Segment Start: RECORDS PROVIDED

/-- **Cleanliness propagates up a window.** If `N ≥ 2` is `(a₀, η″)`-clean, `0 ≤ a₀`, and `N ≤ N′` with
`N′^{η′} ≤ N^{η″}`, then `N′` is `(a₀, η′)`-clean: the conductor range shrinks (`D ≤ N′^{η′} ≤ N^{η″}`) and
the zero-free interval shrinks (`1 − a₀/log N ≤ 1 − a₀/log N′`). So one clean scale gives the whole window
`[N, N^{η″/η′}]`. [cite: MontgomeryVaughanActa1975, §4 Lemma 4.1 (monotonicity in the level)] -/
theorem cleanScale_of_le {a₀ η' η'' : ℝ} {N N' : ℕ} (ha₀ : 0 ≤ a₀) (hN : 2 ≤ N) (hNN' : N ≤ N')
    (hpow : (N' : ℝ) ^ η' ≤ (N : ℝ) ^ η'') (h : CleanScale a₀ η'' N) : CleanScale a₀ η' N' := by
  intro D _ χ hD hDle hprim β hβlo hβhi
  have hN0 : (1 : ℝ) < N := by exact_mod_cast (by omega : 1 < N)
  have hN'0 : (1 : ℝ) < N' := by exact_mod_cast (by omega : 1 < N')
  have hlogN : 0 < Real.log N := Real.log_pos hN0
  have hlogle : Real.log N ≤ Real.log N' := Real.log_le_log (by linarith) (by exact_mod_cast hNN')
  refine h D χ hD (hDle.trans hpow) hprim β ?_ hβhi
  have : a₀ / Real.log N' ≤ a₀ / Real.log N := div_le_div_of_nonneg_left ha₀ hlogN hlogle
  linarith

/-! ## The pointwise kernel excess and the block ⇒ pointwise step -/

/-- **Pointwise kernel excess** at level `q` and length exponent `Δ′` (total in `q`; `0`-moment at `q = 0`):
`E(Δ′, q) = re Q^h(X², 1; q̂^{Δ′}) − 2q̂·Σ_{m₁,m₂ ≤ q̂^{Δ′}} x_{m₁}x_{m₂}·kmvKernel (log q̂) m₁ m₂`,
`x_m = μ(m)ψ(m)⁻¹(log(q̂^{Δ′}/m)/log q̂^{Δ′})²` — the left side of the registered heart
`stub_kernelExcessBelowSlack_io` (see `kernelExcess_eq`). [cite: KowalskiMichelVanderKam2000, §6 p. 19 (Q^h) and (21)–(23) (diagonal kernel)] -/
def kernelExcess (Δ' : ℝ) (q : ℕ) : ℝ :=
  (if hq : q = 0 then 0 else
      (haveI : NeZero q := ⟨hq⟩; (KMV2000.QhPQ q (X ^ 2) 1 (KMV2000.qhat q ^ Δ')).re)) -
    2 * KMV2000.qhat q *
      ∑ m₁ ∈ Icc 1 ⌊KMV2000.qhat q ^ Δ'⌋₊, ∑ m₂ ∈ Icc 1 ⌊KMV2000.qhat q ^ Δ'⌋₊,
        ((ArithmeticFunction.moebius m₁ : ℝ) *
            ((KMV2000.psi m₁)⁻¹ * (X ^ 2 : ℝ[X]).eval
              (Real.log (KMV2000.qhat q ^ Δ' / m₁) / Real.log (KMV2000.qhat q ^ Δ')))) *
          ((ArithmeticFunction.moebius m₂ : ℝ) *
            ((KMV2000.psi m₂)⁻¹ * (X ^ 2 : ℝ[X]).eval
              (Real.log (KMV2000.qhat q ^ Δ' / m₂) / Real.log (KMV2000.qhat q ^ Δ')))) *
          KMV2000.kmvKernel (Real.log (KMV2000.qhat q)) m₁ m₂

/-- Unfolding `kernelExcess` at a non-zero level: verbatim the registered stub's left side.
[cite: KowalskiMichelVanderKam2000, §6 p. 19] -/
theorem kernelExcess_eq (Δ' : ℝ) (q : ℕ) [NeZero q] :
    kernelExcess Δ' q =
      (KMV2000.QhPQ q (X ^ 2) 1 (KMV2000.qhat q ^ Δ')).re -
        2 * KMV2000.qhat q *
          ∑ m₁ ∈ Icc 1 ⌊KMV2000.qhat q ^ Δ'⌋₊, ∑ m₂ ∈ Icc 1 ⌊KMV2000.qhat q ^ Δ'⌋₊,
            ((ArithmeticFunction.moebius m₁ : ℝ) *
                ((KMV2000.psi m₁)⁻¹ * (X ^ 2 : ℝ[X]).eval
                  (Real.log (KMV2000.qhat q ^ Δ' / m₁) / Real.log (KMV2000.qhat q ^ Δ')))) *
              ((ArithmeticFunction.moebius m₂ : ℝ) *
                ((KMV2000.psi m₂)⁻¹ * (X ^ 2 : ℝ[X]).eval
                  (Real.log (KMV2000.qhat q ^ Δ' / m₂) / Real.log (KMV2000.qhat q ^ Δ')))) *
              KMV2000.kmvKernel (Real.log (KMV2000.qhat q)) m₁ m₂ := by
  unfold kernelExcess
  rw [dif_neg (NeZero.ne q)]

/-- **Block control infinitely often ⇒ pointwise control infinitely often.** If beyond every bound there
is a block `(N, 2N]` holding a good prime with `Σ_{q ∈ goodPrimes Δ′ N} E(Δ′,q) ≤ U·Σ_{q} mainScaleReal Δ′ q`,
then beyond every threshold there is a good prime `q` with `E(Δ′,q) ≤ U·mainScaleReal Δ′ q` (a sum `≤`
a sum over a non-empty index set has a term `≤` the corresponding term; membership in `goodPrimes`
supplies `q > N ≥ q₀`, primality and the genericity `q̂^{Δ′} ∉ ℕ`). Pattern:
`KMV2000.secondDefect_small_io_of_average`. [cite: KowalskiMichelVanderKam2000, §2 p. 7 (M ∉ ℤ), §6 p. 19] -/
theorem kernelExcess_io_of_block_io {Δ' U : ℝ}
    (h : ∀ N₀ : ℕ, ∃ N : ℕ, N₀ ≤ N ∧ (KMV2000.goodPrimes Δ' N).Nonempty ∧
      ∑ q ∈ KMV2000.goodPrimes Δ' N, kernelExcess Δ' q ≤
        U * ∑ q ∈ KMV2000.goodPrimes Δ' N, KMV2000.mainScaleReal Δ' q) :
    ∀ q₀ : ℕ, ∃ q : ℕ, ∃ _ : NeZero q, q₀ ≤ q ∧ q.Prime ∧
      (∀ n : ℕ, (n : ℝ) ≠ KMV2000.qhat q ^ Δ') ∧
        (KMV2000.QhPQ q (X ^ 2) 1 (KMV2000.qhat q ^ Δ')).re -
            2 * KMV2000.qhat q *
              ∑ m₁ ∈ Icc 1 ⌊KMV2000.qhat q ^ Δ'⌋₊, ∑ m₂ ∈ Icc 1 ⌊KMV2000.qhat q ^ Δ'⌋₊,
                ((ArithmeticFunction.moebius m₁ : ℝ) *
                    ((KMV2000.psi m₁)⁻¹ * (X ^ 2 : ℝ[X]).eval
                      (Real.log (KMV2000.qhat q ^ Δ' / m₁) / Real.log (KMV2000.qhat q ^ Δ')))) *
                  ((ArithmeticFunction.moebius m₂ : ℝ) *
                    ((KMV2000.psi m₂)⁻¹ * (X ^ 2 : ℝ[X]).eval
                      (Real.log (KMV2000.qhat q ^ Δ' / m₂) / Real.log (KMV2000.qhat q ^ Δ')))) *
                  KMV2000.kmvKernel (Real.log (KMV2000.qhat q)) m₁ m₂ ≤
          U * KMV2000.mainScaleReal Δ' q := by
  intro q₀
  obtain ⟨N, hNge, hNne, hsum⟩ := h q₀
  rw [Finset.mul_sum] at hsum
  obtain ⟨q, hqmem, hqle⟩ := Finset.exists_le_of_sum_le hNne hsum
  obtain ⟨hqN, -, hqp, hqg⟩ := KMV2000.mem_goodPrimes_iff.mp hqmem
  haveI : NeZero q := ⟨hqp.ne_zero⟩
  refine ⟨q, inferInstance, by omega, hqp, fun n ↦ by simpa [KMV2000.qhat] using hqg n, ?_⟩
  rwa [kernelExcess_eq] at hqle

Segment End: RECORDS PROVIDED

# PROBLEM TO SOLVE
From the records above, reproduce exactly the lines from the one with "(if hq : q = 0 then 0 else" to the one with "[cite: KowalskiMichelVanderKam2000, §6 p. 19]", both included, and no others.

# COMPLETED EXERCISE
  (if hq : q = 0 then 0 else
      (haveI : NeZero q := ⟨hq⟩; (KMV2000.QhPQ q (X ^ 2) 1 (KMV2000.qhat q ^ Δ')).re)) -
    2 * KMV2000.qhat q *
      ∑ m₁ ∈ Icc 1 ⌊KMV2000.qhat q ^ Δ'⌋₊, ∑ m₂ ∈ Icc 1 ⌊KMV2000.qhat q ^ Δ'⌋₊,
        ((ArithmeticFunction.moebius m₁ : ℝ) *
            ((KMV2000.psi m₁)⁻¹ * (X ^ 2 : ℝ[X]).eval
              (Real.log (KMV2000.qhat q ^ Δ' / m₁) / Real.log (KMV2000.qhat q ^ Δ')))) *
          ((ArithmeticFunction.moebius m₂ : ℝ) *
            ((KMV2000.psi m₂)⁻¹ * (X ^ 2 : ℝ[X]).eval
              (Real.log (KMV2000.qhat q ^ Δ' / m₂) / Real.log (KMV2000.qhat q ^ Δ')))) *
          KMV2000.kmvKernel (Real.log (KMV2000.qhat q)) m₁ m₂

/-- Unfolding `kernelExcess` at a non-zero level: verbatim the registered stub's left side.
[cite: KowalskiMichelVanderKam2000, §6 p. 19] -/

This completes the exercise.